AWS AI Infrastructure with NVIDIA Blackwell

AWS has announced the general availability of P6e-GB200 UltraServers, accelerated by NVIDIA Grace Blackwell Superchips, to drive innovation in generative AI and high-performance computing. These UltraServers, along with the previously launched P6-B200 instances, are designed to support the training and deployment of advanced AI models, enabling customers to push the boundaries of AI development.

The P6e-GB200 UltraServers represent AWS's most powerful GPU offering to date, featuring up to 72 NVIDIA Blackwell GPUs interconnected using fifth-generation NVIDIA NVLink. Each UltraServer delivers 360 petaflops of dense FP8 compute and 13.4 TB of total high-bandwidth GPU memory, providing over 20 times the compute power and 11 times the memory compared to P5en instances. This significant leap in performance is aimed at supporting complex AI workloads, including generative AI and deep learning models.

P6e-GB200 UltraServers: Powering AI Innovation

The P6e-GB200 UltraServers are engineered to handle the most demanding AI tasks. They support up to 28.8 Tbps of aggregate bandwidth using fourth-generation Elastic Fabric Adapter (EFAv4) networking, ensuring efficient data transfer and low-latency communication. The UltraServers are deployed in third-generation EC2 UltraClusters, which create a unified fabric across AWS data centers, reducing power consumption by up to 40% and cabling requirements by over 80%.

"The introduction of P6e-GB200 UltraServers marks a significant milestone in AWS's commitment to providing cutting-edge AI infrastructure," said David Brown, Vice President of AWS Compute and Machine Learning Services. "These UltraServers are designed to meet the evolving needs of AI developers, enabling them to tackle complex problems with unparalleled performance and reliability."

P6-B200 Instances: Versatile AI Solutions

For AI use cases that require flexibility, AWS offers P6-B200 instances.

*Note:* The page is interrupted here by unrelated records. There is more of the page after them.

/-- item stmt-AnomalousDissipation-2844 · crux · rank 3 · closed · moot by None · by planner
why it might fail: Folds (saddle-nodes in nu) would break the all-nu form while X survives on log-periodic windows: SKL95 found saddle-nodes for shell-4 forcing (their Fig. 12); KLS97 App. A saw none for shell-1 forcing; planner continuation 1e-2 -> 2e-7 (188 steps) met none.
sources: SchorghoferKadanoffLohse1995, KadanoffLohseSchorghofer1997, KadanoffEtAl1995
[crux, rank 3] For ALL nu in (0, nu0): a regular static solution with energy <= E and first-shell
amplitude r_1 >= c > 0 (loud: dissipation = F r_1 by StaticEnergyBalance). Stronger than X (no folds
/ no log-periodic gaps). Intended proof = the gluing theorem: KolmogorovCap + transversality of the
admissible cap curve to the forcing dilation => branch on the lattice nu0 16^{-j} (exponentially
small coupling O(2^{-N_D/2}) between the explicit forced-inviscid profile and the cap, KLS97 sec.
2), then all nu iff the cap family covers a full flux period. Planned split once C1 closes:
{CapTransversal, ForcingDilationCrossing, GluingLemma}. -/
@[route_item "route-AnomalousDissipation-SabraStatics"]
def UniformLoudBranch : Prop :=
  ∃ F ν₀ c E : ℝ, 0 < F ∧ 0 < ν₀ ∧ 0 < c ∧ ∀ ν : ℝ, 0 < ν → ν < ν₀ → ∃ r : ℕ → ℝ, (r 0 = 0 ∧ ∀ n : ℕ, 1 ≤ n → (2:ℝ) ^ n * (r (n+1) * r (n+2) - 1/4 * (r (n-1) * r (n+1)) - 1/8 * (r (n-2) * r (n-1))) - ν * (4:ℝ) ^ n * r n + (if n = 1 then F else 0) = 0) ∧ Summable (fun n : ℕ => (4:ℝ) ^ n * r n ^ 2) ∧ ∑' n : ℕ, r n ^ 2 ≤ E ∧ c ≤ r 1

/-- item stmt-AnomalousDissipation-2845 · crux · rank 4 · closed · moot by None · by planner
why it might fail: A discrete family of quiet branches r_1 ~ nu^a shadowing steep sparse inviscid dodgers (r_{3m+1}=0; the refuted card-level SabraCoercivity witness (0,u2,u3,0,u5,0,...) shows bounded inviscid dodgers exist) may exist: the shooting count (2 parameters, 2 cap conditions) is balanced.
sources: Ditlevsen2010, LvovEtAl1998, ConstantinLevantTiti2006, CheskidovFriedlander2009
[crux, rank 4] Quiet-state census as a theorem (static coercivity): for F > 0 and any energy level E
there are c, nu0 > 0 such that every REGULAR static solution with nu < nu0 and energy <= E has r_1
>= c (equivalently dissipation >= F c): no static dodging despite backscatter. Not needed for the
Assembly; either outcome is informative (its negation = a quiet bounded static branch = steady
anomaly killed by backscatter in the toy, calibrating CoherentStates.SteadyNeg). Shape of a
counterexample if any: sparse shells n = 1 mod 3 of relative size ~ nu k_n, loud shells on a STEEP
(fluxless, k^{-2/3}) inviscid dodger, cap at k ~ nu^{-3/5}, dissipation ~ nu^{3/5}. Evidence for:
perturbing the finite dodger (0,u2,u3,0,u5,0,...) at nu > 0 forces O(1) amplitudes downstream;
damped Newton from near-sparse starts finds no root (residual stuck at O(nu)). -/
@[route_item "route-AnomalousDissipation-SabraStatics"]
def StaticCoercivity : Prop :=
  ∀ F E : ℝ, 0 < F → ∃ c ν₀ : ℝ, 0 < c ∧ 0 < ν₀ ∧ ∀ (ν : ℝ) (r : ℕ → ℝ), 0 < ν → ν < ν₀ → (r 0 = 0 ∧ ∀ n : ℕ, 1 ≤ n → (2:ℝ) ^ n * (r (n+1) * r (n+2) - 1/4 * (r (n-1) * r (n+1)) - 1/8 * (r (n-2) * r (n-1))) - ν * (4:ℝ) ^ n * r n + (if n = 1 then F else 0) = 0) → Summable (fun n : ℕ => (4:ℝ) ^ n * r n ^ 2) → ∑' n : ℕ, r n ^ 2 ≤ E → c ≤ r 1

/-- item stmt-AnomalousDissipation-2846 · support · rank 9 · closed · moot by None · by planner
[support, provable now] Energy balance of regular statics: nu sum 4^n r_n^2 = F r_1. Multiply eq_n
by r_n and sum n <= N: the cascade terms telescope to -(T_N + T_{N-1}/2), T_n = 2^n r_n r_{n+1}
r_{n+2} (energy flux Pi_N = F r_1 - nu sum_{n<=N} 4^n r_n^2 = -(T_N + T_{N-1}/2)); Summable 4^n
r_n^2 gives |r_n| <= C 2^{-n}, so T_N -> 0. ~150 lines (Finset sums, tendsto of partial sums). The
analogue of CF2009's mu sum lambda^{beta j} A_j^2 = A_0. -/
@[route_item "route-AnomalousDissipation-SabraStatics"]
def StaticEnergyBalance : Prop :=
  ∀ (ν F : ℝ) (r : ℕ → ℝ), 0 < ν → (r 0 = 0 ∧ ∀ n : ℕ, 1 ≤ n → (2:ℝ) ^ n * (r (n+1) * r (n+2) - 1/4 * (r (n-1) * r (n+1)) - 1/8 * (r (n-2) * r (n-1))) - ν * (4:ℝ) ^ n * r n + (if n = 1 then F else 0) = 0) → Summable (fun n : ℕ => (4:ℝ) ^ n * r n ^ 2) → ν * ∑' n : ℕ, (4:ℝ) ^ n * r n ^ 2 = F * r 1

/-- item stmt-AnomalousDissipation-2847 · support · rank 9 · closed · moot by None · by planner
[support, provable now] Exact solvability of the forced INVISCID statics: for the triple products
D_n = 2^{n-1} r_{n-1} r_n r_{n+1}, eq_n * r_n gives the LINEAR recursion D_{n+1} = D_n/2 + D_{n-1}/2
(n >= 2), D_2 = -F r_1, D_3 = D_2/2; hence D_n = -(2/3) F r_1 (1 + 2(-1/2)^n) for n >= 2 (verified
to 50 digits). Consequences provers may add with --supports: all r_n != 0 when r_1 r_2 != 0;
explicit profile r_3 = -F/(2r_2), r_4 = r_1/4, r_5 = 3r_2/4, r_6 = -(5/24)F/r_2, ...; K41 units s_n
= 2^{n/3} r_n converge geometrically (ratio -1/2) to a period-3 pattern g = (alpha r_1, beta r_2,
-gamma F/r_2) with invariant g_2 g_3 = -kappa F (numerically kappa = 1.944). -/
@[route_item "route-AnomalousDissipation-SabraStatics"]
def InviscidForcedProfile : Prop :=
  ∀ (F : ℝ) (r : ℕ → ℝ), (r 0 = 0 ∧ ∀ n : ℕ, 1 ≤ n → (2:ℝ) ^ n * (r (n+1) * r (n+2) - 1/4 * (r (n-1) * r (n+1)) - 1/8 * (r (n-2) * r (n-1))) + (if n = 1 then F else 0) = 0) → ∀ n : ℕ, 2 ≤ n → (2:ℝ) ^ (n-1) * (r (n-1) * r n * r (n+1)) = -(2/3) * F * r 1 * (1 + 2 * (-1/2:ℝ) ^ n)

/-- item stmt-AnomalousDissipation-2848 · support · rank 9 · closed · moot by None · by planner
[support, provable now with work] NECESSITY of the cap: a loud bounded regular static branch along
some nu_j -> 0 (energy <= E, r_1 >= c) yields KolmogorovCap. Plan: exact bookkeeping D_{n+1} = D_n/2
+ D_{n-1}/2 + nu 4^n r_n^2 - F r_1[n=1], energy flux Pi_n = F r_1 - dissipation_{<=n} in [0, F r_1],
second mode Psi_n = D_{n+1} - D_n = -Psi_{n-1}/2 + nu 4^n r_n^2; define the cap shell N_j by
dissipation_{<=N_j} ~ theta F r_1; below it two-sided bounds on D_n and bounded modulation drift
(sum of Psi kicks <= O(dissipation so far)) give c' <= 2^{n/3}|r_n| <= C' with constants from
(F,c,E) only (|r_2|,|r_3| >= (F - 4 nu sqrt E)/(2 sqrt E)); nu_j 2^{4N_j/3} is two-sided bounded;
rescale rho^{(j)}_m = r_{N_j+m}/(nu_j 2^{N_j}), extract a pointwise limit on Z (diagonal), pass the
recursion, the upstream bounds and (Fatou) the tail bound to the limit. Makes notKolmogorovCap =>
notX rigorous (kill criterion). -/
@[route_item "route-AnomalousDissipation-SabraStatics"]
def LoudBranchNecessity : Prop :=
  (∃ F c E : ℝ, 0 < F ∧ 0 < c ∧ ∃ ν : ℕ → ℝ, (∀ j, 0 < ν j) ∧ Filter.Tendsto ν Filter.atTop (nhds 0) ∧ ∀ j, ∃ r : ℕ → ℝ, (r 0 = 0 ∧ ∀ n : ℕ, 1 ≤ n → (2:ℝ) ^ n * (r (n+1) * r (n+2) - 1/4 * (r (n-1) * r (n+1)) - 1/8 * (r (n-2) * r (n-1))) - ν j * (4:ℝ) ^ n * r n + (if n = 1 then F else 0) = 0) ∧ Summable (fun n : ℕ => (4:ℝ) ^ n * r n ^ 2) ∧ ∑' n : ℕ, r n ^ 2 ≤ E ∧ c ≤ r 1) → KolmogorovCap

/-- item stmt-AnomalousDissipation-2849 · support · rank 9 · closed · moot by None · by planner
[support, mechanism-specific prediction, refutable] A choice of loud bounded regular statics r^nu
for all nu in (0, nu0) with r^{nu/16}_1 - r^nu_1 -> 0 as nu -> 0+: log-periodicity with period
exactly 16 = lambda^4 (3 shells x 2^{4/3}), the rigorous form of KLS97's covariance nu ->
nu/lambda^4, N -> N+3 with error O((1-eps)^{N_D}). Planner numerics: |r_1(nu) - r_1(16 nu)| <=
1.5e-3 at nu ~ 1e-6, ~2e-5 at 1e-9. Implies UniformLoudBranch. -/
@[route_item "route-AnomalousDissipation-SabraStatics"]
def LogPeriodicBranch : Prop :=
  ∃ F ν₀ c E : ℝ, 0 < F ∧ 0 < ν₀ ∧ 0 < c ∧ ∃ r : ℝ → ℕ → ℝ, (∀ ν : ℝ, 0 < ν → ν < ν₀ → ((r ν 0 = 0 ∧ ∀ n : ℕ, 1 ≤ n → (2:ℝ) ^ n * (r ν (n+1) * r ν (n+2) - 1/4 * (r ν (n-1) * r ν (n+1)) - 1/8 * (r ν (n-2) * r ν (n-1))) - ν * (4:ℝ) ^ n * r ν n + (if n = 1 then F else 0) = 0) ∧ Summable (fun n : ℕ => (4:ℝ) ^ n * r ν n ^ 2) ∧ ∑' n : ℕ, r ν n ^ 2 ≤ E ∧ c ≤ r ν 1)) ∧ Filter.Tendsto (fun ν : ℝ => r (ν / 16) 1 - r ν 1) (nhdsWithin 0 (Set.Ioi 0)) (nhds 0)

/-- item stmt-AnomalousDissipation-2842 · assembly · rank 1 · closed · moot by None · by planner
[assembly] UniformLoudBranch -> StaticEnergyBalance -> StaticZerothLaw: take nu_j = nu0/2^(j+1); the
balance nu sum 4^n r_n^2 = F r_1 turns r_1 >= c into the dissipation floor eps0 = F c. Proved in the
planner's Sketch.lean (25 lines); closes X, not the summit (analogue rung, declared). -/
@[route_item "route-AnomalousDissipation-SabraStatics"]
def Assembly : Prop :=
  UniformLoudBranch → StaticEnergyBalance → StaticZerothLaw

end Summit.AnomalousDissipation.AnomalousDissipation.Theses.SabraStatics
/-- **Every generator has the printed valuation**: granted Thm. 3.3.1 + (3.5.d), if `Ch(X_ac) = (g)`
for ANY `g ∈ Λ`, then `g(0) ≠ 0` and `ord_p g(0)` equals the printed right-hand side ("if `f_ac(T)`
is a generator" is generator-independent: two generators differ by a unit of `Λ`, whose constant
term is a unit of `ℤ_p` — `AcSelmer.valuation_constantCoeff_eq_of_span_singleton_eq`).
[cite: JetchevSkinnerWan2017, Thm. 3.3.1 (arXiv Thm. 8, p. 11)] -/
theorem thm331_padicVal_eq_of_generator (h : thm331_anticyclotomicControl) (hp : 3 ≤ p)
    (hgood : Good W p) (K : Type) [Field K] [NumberField K] (hK : IsImaginaryQuadratic K)
    (hHp : SatisfiesHeegnerHypothesis p K) (hHN : SatisfiesHeegnerHypothesis (W.conductorNorm ℤ) K)
    (hirr : (W.baseChange K).HasIrreducibleModPGaloisRep p)
    (ι : K →+* ℚ_[p]) (v : HeightOneSpectrum (𝓞 K))
    (hv : ∀ x : 𝓞 K, x ∈ v.asIdeal ↔ ‖ι (x : K)‖ < 1)
    (κ : ZpExtension K p) (hκ : κ.IsAnticyclotomic)
    (γ : absoluteGaloisGroup K) [Fact (κ.IsTopGenerator γ)]
    (hrk : (W.baseChange K).mordellWeilRank = 1)
    (hfin : Finite (AddCommGroup.primaryComponent (W.baseChange K).sha p))
    (P : (W.baseChange K).toAffine.Point) (hP : ¬ IsOfFinAddOrder P)
    (G : IwasawaAlgebra p) (hG : AcSelmer.XAc.charIdeal (W.baseChange K) p κ v ∅ γ = Ideal.span {G}) :
    PowerSeries.constantCoeff G ≠ 0 ∧
      ((PowerSeries.constantCoeff G).valuation : ℤ) =
        (padicValNat p (Nat.card (AddCommGroup.primaryComponent (W.baseChange K).sha p)) : ℤ) +
          2 * (((padicValInt p (1 - W.frobeniusTrace p + p) : ℤ) - 1 + padicLogOrd W p ι P) -
            (padicValNat p (AddSubgroup.zmultiples P).index : ℤ)) +
          (padicValNat p (W.baseChange K).tamagawaProduct : ℤ) := by
  obtain ⟨-, F, hF, hF0, hval⟩ :=
    h W p hp hgood K hK hHp hHN hirr ι v hv κ hκ γ hrk hfin P hP
  obtain ⟨hG0, hGF⟩ := AcSelmer.valuation_constantCoeff_eq_of_span_singleton_eq (hF.symm.trans hG) hF0
  exact ⟨hG0, by rw [hGF]; exact hval⟩

/-- **Internal consistency of the printed formula: the point `P` is arbitrary.** Granted Thm. 3.3.1
+ (3.5.d), for two points `P, P'` of infinite order `ord_p log_{ω_E} P − ord_p[E(K):ℤP] = ord_p
log_{ω_E} P' − ord_p[E(K):ℤP']` (the two instances describe the same number `ord_p f_ac(0)`,
`AcSelmer.XAc.HasCharValuationAt.unique`). [cite: JetchevSkinnerWan2017, §3.5 (3.5.d) ("`P ∈ E(𝒦)` has infinite order"; arXiv p. 16)] -/
theorem logOrd_sub_index_eq_of_thm331 (h : thm331_anticyclotomicControl) (hp : 3 ≤ p)
    (hgood : Good W p) (K : Type) [Field K] [NumberField K] (hK : IsImaginaryQuadratic K)
    (hHp : SatisfiesHeegnerHypothesis p K) (hHN : SatisfiesHeegnerHypothesis (W.conductorNorm ℤ) K)
    (hirr : (W.baseChange K).HasIrreducibleModPGaloisRep p)
    (ι : K →+* ℚ_[p]) (v : HeightOneSpectrum (𝓞 K))
    (hv : ∀ x : 𝓞 K, x ∈ v.asIdeal ↔ ‖ι (x : K)‖ < 1)
    (κ : ZpExtension K p) (hκ : κ.IsAnticyclotomic)
    (γ : absoluteGaloisGroup K) [Fact (κ.IsTopGenerator γ)]
    (hrk : (W.baseChange K).mordellWeilRank = 1)
    (hfin : Finite (AddCommGroup.primaryComponent (W.baseChange K).sha p))
    (P P' : (W.baseChange K).toAffine.Point) (hP : ¬ IsOfFinAddOrder P) (hP' : ¬ IsOfFinAddOrder P') :
    padicLogOrd W p ι P - (padicValNat p (AddSubgroup.zmultiples P).index : ℤ) =
      padicLogOrd W p ι P' - (padicValNat p (AddSubgroup.zmultiples P').index : ℤ) := by
  obtain ⟨n, hn, hne1⟩ :=
    hasCharValuationAt_of_thm331 h hp hgood K hK hHp hHN hirr ι v hv κ hκ γ hrk hfin P hP
  obtain ⟨n', hn', hne2⟩ :=
    hasCharValuationAt_of_thm331 h hp hgood K hK hHp hHN hirr ι v hv κ hκ γ hrk hfin P' hP'
  obtain rfl : n = n' := hn.unique hn'
  omega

Each instance provides 8 NVIDIA Blackwell GPUs with 1.4 TB of high-bandwidth GPU memory and up to 3.2 Tbps of EFAv4 networking. These instances offer up to 2.25 times the GPU TFLOPs, 1.27 times the GPU memory size, and 1.6 times the GPU memory bandwidth compared to P5en instances, making them ideal for a wide range of AI applications.

The choice between P6e-GB200 UltraServers and P6-B200 instances depends on the specific workload requirements and architectural needs. Both options leverage NVIDIA Blackwell's capabilities to deliver reliable performance, supported by the sixth generation of the AWS Nitro System. The Nitro System ensures instance security and stability, with live updates that allow for firmware and software updates without system downtime.

Enhancing AI Infrastructure

AWS continues to innovate across compute, networking, operations, and managed services to provide customers with the infrastructure needed to accelerate AI development. The P6e-GB200 UltraServers and P6-B200 instances are part of this ongoing effort, offering secure, reliable, and high-performance solutions for AI workloads.

"As AI capabilities evolve, the demand for robust infrastructure grows," Brown added. "With P6e-GB200 UltraServers and P6-B200 instances, we are equipping our customers with the tools they need to explore new possibilities in AI and achieve their ambitious goals."

Customers can easily deploy P6e-GB200 UltraServers and P6-B200 instances through various deployment paths, including Amazon SageMaker HyperPod for managed infrastructure and Amazon Elastic Kubernetes Service (Amazon EKS) for Kubernetes-based management. These services provide automated provisioning, lifecycle management, and optimizations to maximize performance and reliability.

With these advancements, AWS reinforces its commitment to driving AI innovation and empowering customers to achieve breakthroughs in AI development.